Look in the data below for the line that contains "neighbours give back". Copy that line and the remaining lines exactly.

Records contained in a dataset:
┌──

import Mathlib
import Summits.Ventures.PercRepro.TriangleCapRowTArith
import Summits.Ventures.PercRepro.TriangleCapRowTMixedArith
import Summits.Ventures.PercRepro.TriangleCapVertexLeaf
import Summits.Ventures.PercRepro.TriangleCapRowJPieces

/-!
# PercRepro — THE ROWS `r = a + j` WITH `a ≤ j + 4`: THE PIECES — the window, the all-off read through the plain star
bound, the sides of an `a`-bipartite `D − z`, and the vertex-bound mixed core with the leaf term (p3, gen 49;
part 203d)

`rowTreg_window`: every degree in `[a, k − a − 1]` gives the one-triangle target for every `a ≥ 5`. `rowTreg_alloff`:
every neighbour of `z` off the `a`-side of `D − z` — the plain star bound of `D − z` on `(k − 1, a, d + j)` and the
off-side neighbours at `≤ a` give the target once `a ≤ j + 4` (the level-`j` stability of part 202f needs
`s ≥ 4j + 3`, false for `a ≤ j + 1`). `sides_Treg_gen`: `a`-bipartite, or at the target, or a neighbour on each side.
`mixed_vertex_core_T`: the outputs of `mixed_vertex_core` (part 202f) together with THE LEAF READ at `x = t − 1`:
every missing pair at `w₀` then goes to an in-side neighbour of `z` (`w₀` is adjacent to at most one of them), the
leaf term `2 Σ_{u ∼_H w₀} (h(u) − 1)` of part 203a is exactly what the degrees `d_{D−z}(u) = k − 1 − a − h(u)` of those
neighbours give back in `T`, and `S′ + 2T + s (k − 2 − s) + 2x (s − x) + 2x ≤ m′ (k − 1) + 2t (k − a − 2) + 2a +
2 (s₀ − 1)(a + 1 − t)` follows. Axioms: standard.
-/

namespace PercRepro

namespace TriangleCap

namespace C047

open Finset

variable {V : Type*} [Fintype V] [DecidableEq V]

└──

Result:
neighbours give back in `T`, and `S′ + 2T + s (k − 2 − s) + 2x (s − x) + 2x ≤ m′ (k − 1) + 2t (k − a − 2) + 2a +
2 (s₀ − 1)(a + 1 − t)` follows. Axioms: standard.
-/

namespace PercRepro

namespace TriangleCap

namespace C047

open Finset

variable {V : Type*} [Fintype V] [DecidableEq V]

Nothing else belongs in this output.